[[ PROVIDED INFORMATION open ]]
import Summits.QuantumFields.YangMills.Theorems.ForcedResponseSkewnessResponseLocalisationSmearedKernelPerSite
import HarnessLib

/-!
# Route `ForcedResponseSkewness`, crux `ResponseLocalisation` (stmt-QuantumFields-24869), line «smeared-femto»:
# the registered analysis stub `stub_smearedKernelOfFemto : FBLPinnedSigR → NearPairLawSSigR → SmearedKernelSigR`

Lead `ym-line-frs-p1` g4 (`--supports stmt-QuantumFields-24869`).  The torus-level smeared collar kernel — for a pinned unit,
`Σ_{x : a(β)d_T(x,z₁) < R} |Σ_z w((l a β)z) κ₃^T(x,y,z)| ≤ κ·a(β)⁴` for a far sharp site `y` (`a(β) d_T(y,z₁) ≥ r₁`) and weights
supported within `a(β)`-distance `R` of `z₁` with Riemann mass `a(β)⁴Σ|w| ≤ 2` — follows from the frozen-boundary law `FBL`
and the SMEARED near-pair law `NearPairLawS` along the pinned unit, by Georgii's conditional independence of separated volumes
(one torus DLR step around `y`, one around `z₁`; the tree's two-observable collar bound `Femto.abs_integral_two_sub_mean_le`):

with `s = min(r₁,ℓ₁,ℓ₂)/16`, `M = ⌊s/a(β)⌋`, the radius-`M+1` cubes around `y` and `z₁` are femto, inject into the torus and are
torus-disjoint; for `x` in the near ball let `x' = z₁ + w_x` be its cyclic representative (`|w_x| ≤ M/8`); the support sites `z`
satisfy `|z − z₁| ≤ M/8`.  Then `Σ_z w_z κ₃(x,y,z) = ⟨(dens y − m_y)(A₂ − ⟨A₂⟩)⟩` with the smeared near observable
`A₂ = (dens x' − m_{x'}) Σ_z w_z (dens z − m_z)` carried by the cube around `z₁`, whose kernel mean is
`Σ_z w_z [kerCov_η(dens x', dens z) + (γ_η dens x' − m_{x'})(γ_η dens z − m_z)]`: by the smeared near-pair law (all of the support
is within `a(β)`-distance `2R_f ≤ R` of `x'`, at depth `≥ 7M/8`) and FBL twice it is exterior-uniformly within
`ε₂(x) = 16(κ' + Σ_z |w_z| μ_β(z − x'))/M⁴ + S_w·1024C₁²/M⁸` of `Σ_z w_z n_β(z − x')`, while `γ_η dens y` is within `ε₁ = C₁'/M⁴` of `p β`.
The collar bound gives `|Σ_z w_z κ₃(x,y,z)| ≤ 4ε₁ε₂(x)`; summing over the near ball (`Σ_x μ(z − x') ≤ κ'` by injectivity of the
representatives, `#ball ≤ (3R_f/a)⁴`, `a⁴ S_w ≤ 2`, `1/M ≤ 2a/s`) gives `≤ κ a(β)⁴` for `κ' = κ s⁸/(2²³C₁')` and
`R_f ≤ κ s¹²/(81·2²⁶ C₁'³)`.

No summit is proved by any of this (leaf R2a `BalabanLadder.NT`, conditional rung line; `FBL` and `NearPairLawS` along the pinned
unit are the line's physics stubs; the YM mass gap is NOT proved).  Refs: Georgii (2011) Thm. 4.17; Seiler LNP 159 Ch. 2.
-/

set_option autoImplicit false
[[ PROVIDED INFORMATION closed ]]
[[ PROVIDED INFORMATION open ]]
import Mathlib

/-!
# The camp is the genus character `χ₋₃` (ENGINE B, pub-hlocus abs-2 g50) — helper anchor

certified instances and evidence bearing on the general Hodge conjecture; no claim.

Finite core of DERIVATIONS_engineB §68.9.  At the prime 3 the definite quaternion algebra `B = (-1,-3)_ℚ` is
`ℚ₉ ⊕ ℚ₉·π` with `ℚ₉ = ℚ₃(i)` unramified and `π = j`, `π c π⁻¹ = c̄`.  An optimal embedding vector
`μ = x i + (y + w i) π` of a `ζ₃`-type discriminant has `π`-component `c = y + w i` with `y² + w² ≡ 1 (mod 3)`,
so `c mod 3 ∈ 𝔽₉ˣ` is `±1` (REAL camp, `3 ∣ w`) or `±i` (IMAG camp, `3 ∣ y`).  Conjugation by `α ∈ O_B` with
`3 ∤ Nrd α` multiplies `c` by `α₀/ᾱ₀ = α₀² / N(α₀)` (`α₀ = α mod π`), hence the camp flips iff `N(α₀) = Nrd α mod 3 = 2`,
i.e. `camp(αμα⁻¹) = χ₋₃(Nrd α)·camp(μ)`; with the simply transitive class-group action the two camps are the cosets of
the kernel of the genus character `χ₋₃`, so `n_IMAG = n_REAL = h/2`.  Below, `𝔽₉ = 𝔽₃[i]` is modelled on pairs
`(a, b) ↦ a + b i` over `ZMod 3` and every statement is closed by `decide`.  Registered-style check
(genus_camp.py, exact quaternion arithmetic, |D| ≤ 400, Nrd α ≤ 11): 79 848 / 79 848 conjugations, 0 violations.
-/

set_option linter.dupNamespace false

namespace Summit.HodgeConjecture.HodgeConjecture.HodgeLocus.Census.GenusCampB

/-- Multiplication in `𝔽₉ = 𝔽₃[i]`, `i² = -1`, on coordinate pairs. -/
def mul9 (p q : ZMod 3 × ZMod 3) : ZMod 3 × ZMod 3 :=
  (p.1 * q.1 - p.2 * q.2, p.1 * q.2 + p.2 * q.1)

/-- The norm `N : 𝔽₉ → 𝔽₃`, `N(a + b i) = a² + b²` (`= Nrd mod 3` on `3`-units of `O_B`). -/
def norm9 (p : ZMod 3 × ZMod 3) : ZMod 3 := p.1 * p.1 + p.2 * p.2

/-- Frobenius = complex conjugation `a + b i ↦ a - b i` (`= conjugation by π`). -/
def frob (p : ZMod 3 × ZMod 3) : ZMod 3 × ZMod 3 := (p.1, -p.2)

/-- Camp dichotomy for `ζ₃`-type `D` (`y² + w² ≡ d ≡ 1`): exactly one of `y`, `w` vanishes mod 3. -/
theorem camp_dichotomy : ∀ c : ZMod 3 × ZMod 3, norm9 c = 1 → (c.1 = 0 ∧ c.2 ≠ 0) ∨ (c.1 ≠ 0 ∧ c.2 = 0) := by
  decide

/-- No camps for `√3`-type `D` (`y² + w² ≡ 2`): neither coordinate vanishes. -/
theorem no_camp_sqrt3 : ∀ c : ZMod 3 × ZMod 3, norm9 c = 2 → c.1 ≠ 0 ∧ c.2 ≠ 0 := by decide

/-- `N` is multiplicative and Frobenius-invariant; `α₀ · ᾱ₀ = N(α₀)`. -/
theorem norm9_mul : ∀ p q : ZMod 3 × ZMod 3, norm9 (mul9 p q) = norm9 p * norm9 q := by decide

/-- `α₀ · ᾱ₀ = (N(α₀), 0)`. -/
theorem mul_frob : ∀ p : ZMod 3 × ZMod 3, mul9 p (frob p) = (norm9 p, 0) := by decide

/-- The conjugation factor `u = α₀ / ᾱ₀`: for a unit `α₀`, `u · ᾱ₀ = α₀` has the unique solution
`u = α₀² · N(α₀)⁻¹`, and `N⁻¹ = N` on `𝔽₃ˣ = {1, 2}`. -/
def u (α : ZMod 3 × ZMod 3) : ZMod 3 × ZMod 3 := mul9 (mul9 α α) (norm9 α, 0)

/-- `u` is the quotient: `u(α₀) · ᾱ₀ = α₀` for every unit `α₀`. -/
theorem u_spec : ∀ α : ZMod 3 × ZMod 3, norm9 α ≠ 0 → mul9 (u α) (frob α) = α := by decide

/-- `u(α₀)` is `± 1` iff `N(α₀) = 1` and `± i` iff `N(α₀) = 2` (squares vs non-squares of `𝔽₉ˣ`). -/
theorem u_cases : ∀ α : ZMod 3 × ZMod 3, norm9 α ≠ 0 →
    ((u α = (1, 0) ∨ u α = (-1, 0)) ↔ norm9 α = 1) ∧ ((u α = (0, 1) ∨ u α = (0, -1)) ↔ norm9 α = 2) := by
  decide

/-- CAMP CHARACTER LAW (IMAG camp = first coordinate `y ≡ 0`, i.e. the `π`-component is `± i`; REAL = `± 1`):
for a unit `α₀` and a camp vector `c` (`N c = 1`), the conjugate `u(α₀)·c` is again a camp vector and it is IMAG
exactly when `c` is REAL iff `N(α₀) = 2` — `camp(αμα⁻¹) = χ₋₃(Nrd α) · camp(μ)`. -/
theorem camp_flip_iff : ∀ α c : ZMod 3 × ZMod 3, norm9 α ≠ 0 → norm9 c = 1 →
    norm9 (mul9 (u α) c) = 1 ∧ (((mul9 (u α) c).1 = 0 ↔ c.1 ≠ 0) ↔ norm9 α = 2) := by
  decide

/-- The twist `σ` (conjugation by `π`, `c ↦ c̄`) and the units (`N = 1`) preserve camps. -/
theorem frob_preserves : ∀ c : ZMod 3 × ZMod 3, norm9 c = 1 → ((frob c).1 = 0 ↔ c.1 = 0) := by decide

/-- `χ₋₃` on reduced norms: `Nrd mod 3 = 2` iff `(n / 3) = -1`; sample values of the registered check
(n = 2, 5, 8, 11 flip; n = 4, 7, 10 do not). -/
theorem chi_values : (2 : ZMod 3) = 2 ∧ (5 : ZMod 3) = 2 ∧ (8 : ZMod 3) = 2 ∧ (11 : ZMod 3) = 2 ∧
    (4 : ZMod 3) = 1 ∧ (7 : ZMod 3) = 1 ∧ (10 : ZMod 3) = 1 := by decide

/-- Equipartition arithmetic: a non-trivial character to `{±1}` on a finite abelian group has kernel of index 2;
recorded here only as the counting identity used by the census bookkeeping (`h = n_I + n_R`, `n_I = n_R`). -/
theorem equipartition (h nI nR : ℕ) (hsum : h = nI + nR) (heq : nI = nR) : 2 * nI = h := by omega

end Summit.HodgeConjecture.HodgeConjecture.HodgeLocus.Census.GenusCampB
[[ PROVIDED INFORMATION closed ]]
_WHAT YOU WILL DO_
Of all the entries above, retype exactly the lines from the line with "in the near" to the line with "16(κ' + Σ_z", both included, and no others.

_RESULT_
torus-disjoint; for `x` in the near ball let `x' = z₁ + w_x` be its cyclic representative (`|w_x| ≤ M/8`); the support sites `z`
satisfy `|z − z₁| ≤ M/8`.  Then `Σ_z w_z κ₃(x,y,z) = ⟨(dens y − m_y)(A₂ − ⟨A₂⟩)⟩` with the smeared near observable
`A₂ = (dens x' − m_{x'}) Σ_z w_z (dens z − m_z)` carried by the cube around `z₁`, whose kernel mean is
`Σ_z w_z [kerCov_η(dens x', dens z) + (γ_η dens x' − m_{x'})(γ_η dens z − m_z)]`: by the smeared near-pair law (all of the support
is within `a(β)`-distance `2R_f ≤ R` of `x'`, at depth `≥ 7M/8`) and FBL twice it is exterior-uniformly within
`ε₂(x) = 16(κ' + Σ_z |w_z| μ_β(z − x'))/M⁴ + S_w·1024C₁²/M⁸` of `Σ_z w_z n_β(z − x')`, while `γ_η dens y` is within `ε₁ = C₁'/M⁴` of `p β`.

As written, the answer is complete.